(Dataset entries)

——

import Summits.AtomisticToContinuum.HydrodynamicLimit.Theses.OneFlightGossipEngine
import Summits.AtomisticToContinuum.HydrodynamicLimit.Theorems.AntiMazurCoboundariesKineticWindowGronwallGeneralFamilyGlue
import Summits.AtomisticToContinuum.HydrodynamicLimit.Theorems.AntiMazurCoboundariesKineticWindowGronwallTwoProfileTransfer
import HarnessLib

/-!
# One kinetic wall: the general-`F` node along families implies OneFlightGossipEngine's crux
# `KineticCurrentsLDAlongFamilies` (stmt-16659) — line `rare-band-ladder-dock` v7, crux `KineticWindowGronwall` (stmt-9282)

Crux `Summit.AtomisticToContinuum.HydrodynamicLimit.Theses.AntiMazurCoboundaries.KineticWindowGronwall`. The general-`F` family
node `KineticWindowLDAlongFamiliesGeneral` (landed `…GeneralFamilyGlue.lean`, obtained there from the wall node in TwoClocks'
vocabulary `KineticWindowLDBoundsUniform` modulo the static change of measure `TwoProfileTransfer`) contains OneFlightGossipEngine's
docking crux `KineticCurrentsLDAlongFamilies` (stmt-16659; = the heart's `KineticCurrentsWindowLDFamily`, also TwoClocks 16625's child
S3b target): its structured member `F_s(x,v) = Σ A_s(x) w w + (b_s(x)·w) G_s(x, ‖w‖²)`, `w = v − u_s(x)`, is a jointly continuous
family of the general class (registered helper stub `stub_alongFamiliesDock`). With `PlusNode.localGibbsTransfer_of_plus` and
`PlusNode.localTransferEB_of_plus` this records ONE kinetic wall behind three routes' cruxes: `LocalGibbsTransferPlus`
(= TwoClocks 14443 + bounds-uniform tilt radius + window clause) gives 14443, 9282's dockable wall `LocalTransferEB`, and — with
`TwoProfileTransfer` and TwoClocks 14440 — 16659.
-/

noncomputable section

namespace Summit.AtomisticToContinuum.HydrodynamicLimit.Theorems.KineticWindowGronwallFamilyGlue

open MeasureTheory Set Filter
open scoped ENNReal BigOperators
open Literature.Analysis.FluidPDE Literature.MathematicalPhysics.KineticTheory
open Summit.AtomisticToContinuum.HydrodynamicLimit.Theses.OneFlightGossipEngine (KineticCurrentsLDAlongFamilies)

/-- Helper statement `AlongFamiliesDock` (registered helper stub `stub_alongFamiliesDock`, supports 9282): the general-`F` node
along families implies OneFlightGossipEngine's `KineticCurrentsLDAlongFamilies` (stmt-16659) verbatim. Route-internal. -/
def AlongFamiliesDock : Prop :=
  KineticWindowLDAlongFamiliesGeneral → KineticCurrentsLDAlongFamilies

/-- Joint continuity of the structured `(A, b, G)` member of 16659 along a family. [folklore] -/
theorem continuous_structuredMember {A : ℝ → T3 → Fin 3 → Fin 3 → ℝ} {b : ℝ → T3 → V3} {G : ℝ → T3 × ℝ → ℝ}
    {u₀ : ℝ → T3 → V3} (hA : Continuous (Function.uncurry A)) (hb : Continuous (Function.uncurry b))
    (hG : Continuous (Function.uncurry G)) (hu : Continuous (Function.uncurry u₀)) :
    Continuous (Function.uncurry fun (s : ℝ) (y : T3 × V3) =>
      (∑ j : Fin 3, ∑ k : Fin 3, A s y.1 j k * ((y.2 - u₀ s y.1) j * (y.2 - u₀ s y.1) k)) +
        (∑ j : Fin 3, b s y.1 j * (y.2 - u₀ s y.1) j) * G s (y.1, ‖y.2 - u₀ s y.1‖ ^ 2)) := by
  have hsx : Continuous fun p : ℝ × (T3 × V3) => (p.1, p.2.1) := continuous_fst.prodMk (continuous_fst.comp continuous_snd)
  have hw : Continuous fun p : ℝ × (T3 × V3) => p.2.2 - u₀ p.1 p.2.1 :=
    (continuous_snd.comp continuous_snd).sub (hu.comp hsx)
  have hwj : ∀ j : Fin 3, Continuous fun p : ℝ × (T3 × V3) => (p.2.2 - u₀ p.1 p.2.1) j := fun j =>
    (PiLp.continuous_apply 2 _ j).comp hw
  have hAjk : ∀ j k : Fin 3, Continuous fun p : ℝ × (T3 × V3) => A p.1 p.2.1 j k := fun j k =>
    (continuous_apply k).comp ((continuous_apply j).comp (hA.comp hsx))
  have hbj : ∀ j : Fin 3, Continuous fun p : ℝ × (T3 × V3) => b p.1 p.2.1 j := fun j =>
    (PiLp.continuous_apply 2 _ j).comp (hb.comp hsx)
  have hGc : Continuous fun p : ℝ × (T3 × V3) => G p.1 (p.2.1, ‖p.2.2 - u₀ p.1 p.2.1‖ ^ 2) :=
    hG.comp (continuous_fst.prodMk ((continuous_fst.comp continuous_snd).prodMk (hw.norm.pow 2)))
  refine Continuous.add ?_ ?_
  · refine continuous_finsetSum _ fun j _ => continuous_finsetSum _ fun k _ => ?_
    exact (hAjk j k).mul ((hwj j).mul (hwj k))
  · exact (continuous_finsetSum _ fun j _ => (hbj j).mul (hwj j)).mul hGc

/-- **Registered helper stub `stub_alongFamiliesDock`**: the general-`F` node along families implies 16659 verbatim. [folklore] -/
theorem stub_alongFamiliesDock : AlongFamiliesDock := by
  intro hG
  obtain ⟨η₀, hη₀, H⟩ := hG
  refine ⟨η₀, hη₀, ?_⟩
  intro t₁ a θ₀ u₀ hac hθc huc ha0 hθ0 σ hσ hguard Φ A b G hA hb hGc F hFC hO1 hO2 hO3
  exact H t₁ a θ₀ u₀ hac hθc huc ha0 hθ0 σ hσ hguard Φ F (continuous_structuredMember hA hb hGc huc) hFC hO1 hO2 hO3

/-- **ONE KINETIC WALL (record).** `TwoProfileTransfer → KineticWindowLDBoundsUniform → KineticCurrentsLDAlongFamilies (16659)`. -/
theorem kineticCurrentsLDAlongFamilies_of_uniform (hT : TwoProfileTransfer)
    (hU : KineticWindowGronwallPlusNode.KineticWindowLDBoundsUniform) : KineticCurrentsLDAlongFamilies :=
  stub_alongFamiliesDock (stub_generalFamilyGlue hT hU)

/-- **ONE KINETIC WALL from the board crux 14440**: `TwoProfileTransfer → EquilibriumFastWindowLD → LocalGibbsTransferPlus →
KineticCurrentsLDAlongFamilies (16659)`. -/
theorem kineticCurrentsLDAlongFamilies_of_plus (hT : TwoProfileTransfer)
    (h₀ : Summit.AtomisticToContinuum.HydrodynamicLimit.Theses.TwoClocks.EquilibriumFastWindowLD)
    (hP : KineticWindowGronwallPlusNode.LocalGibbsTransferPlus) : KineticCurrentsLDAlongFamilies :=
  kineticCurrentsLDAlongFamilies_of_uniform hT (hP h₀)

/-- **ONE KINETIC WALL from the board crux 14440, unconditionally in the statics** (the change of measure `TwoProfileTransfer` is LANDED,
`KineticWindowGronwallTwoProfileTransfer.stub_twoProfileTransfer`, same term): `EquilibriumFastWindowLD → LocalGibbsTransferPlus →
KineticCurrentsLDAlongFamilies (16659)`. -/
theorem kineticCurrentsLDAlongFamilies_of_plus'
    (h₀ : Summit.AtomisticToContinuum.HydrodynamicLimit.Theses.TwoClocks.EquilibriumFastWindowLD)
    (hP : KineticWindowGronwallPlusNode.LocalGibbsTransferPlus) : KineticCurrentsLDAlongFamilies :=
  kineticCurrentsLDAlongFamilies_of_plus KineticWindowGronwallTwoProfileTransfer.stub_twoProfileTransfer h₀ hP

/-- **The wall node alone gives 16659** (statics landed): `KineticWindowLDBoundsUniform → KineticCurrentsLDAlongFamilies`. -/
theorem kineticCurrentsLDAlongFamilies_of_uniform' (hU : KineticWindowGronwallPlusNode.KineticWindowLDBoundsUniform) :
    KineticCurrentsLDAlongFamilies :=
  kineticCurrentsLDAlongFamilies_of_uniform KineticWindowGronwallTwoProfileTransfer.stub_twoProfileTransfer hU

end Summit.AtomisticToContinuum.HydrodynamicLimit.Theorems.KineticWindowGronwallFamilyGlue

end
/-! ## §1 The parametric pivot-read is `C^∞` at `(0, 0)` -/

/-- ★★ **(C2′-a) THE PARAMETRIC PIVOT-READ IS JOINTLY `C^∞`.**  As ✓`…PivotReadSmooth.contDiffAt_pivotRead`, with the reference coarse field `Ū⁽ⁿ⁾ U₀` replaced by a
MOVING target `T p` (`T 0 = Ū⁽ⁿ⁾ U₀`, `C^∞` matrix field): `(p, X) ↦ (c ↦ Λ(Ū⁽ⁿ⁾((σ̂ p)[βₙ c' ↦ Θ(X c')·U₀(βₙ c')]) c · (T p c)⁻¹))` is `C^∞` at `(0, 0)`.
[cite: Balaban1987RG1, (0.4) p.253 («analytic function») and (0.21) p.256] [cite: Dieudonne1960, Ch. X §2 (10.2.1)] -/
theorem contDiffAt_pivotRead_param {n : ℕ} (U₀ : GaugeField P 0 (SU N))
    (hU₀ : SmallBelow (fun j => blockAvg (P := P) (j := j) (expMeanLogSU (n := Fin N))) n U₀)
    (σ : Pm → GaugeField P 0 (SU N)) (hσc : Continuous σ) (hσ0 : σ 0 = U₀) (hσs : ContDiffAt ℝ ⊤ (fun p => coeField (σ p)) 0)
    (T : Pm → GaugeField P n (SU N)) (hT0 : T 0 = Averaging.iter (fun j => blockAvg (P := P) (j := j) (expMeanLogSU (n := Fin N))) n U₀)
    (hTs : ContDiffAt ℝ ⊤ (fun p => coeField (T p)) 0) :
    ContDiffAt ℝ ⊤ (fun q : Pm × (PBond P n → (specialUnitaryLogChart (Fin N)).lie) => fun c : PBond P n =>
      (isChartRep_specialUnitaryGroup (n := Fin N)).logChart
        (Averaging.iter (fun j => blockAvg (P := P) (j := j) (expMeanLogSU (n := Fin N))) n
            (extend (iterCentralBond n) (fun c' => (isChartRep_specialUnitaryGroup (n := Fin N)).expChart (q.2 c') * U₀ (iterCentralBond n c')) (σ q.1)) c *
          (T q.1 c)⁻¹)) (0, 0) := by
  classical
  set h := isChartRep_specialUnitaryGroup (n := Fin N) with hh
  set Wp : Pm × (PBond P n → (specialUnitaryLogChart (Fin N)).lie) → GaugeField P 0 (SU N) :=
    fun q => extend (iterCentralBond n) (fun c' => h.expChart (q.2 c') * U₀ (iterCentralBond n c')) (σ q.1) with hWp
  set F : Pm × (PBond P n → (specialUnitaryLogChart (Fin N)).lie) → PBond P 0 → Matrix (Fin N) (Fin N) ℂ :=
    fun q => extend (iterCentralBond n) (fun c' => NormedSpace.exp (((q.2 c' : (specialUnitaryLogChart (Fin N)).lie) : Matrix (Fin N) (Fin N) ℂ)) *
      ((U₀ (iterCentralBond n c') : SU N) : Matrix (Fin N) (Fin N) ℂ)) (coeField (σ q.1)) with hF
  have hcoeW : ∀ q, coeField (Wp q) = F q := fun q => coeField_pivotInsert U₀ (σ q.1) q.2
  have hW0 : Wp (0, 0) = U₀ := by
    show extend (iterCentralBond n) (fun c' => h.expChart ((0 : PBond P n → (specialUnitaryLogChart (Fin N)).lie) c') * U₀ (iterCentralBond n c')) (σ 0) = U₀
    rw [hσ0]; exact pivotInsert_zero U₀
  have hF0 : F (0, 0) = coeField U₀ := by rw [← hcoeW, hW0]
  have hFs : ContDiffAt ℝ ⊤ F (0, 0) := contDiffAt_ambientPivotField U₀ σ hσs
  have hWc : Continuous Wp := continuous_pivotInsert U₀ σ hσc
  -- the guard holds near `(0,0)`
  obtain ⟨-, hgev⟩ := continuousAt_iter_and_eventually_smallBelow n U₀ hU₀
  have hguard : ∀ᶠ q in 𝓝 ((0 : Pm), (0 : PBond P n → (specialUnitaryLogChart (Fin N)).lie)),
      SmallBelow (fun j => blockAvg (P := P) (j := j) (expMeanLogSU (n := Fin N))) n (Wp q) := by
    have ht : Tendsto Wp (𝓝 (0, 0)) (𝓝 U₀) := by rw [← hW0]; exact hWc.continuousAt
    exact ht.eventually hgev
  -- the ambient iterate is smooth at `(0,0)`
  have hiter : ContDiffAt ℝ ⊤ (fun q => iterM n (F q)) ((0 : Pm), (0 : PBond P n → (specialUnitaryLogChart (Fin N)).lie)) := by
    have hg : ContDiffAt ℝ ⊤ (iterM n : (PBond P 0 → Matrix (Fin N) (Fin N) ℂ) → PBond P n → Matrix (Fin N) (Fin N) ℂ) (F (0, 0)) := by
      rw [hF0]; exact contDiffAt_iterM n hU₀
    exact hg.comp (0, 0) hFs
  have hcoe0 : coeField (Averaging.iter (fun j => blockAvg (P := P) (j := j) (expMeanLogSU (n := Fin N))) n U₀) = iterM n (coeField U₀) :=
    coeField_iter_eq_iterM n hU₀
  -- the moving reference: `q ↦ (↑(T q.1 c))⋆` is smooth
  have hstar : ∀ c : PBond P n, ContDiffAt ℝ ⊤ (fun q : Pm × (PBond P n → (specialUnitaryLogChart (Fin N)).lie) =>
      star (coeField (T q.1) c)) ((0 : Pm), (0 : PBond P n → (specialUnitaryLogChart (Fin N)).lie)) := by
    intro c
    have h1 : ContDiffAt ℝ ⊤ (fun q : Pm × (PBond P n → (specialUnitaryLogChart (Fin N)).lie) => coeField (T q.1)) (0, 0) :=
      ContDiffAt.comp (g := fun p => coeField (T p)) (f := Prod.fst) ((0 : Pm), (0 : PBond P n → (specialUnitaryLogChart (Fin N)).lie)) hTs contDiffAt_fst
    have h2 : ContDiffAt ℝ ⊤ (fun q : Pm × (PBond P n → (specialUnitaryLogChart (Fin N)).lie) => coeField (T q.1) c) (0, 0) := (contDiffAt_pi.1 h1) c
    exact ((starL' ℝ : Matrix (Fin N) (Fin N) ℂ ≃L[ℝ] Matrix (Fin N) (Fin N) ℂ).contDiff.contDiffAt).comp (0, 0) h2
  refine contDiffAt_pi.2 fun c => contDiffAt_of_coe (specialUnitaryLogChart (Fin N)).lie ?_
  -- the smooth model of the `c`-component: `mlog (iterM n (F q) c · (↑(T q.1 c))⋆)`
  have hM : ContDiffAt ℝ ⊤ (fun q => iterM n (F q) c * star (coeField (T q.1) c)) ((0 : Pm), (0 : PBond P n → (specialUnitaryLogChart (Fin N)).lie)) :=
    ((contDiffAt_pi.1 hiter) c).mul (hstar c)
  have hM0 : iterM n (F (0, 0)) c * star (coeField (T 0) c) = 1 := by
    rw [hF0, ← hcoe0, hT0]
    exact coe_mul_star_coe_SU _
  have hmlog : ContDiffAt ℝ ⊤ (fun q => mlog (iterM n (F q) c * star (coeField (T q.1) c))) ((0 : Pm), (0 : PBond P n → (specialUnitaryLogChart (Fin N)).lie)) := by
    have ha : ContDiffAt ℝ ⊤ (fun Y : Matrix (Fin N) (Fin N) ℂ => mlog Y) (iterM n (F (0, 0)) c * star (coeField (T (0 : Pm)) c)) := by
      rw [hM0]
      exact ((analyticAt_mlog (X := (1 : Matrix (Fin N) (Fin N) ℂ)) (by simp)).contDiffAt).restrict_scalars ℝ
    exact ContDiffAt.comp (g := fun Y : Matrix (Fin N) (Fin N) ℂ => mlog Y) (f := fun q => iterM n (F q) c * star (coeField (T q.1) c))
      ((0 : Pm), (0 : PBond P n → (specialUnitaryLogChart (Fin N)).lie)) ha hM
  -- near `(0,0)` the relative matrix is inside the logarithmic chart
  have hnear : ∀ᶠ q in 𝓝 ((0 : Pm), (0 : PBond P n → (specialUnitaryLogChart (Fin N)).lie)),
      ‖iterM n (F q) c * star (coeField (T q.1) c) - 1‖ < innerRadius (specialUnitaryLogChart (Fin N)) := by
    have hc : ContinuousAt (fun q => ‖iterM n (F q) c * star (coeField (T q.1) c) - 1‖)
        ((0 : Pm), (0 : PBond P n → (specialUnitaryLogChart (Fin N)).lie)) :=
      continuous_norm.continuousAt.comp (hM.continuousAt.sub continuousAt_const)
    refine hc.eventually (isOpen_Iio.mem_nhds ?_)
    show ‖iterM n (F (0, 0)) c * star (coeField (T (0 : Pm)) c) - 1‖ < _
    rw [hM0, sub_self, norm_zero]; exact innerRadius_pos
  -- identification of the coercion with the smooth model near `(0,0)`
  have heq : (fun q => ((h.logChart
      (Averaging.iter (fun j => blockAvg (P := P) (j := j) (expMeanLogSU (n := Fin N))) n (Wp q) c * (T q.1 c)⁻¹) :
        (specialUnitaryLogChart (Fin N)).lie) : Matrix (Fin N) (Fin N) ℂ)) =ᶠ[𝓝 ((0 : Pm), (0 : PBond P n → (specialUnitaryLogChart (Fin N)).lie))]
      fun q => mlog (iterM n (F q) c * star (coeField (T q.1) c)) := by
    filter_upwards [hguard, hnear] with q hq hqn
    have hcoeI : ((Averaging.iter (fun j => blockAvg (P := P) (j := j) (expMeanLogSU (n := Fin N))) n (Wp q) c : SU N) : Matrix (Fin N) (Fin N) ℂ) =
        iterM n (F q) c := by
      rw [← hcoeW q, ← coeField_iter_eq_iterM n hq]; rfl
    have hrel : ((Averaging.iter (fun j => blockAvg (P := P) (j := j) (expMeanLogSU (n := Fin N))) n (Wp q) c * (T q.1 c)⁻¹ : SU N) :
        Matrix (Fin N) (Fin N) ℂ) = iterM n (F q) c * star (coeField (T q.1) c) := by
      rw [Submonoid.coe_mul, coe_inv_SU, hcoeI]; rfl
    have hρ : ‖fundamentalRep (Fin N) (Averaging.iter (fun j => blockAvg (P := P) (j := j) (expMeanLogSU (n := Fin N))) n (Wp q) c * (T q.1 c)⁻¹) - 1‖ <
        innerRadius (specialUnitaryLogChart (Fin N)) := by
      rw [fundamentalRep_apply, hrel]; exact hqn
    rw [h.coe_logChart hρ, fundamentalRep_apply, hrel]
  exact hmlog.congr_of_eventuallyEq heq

——

▸ YOUR GOAL
Every line with "hstar" in it should be copied from the entries.

▸ TASK SOLUTION
  have hstar : ∀ c : PBond P n, ContDiffAt ℝ ⊤ (fun q : Pm × (PBond P n → (specialUnitaryLogChart (Fin N)).lie) =>
    ((contDiffAt_pi.1 hiter) c).mul (hstar c)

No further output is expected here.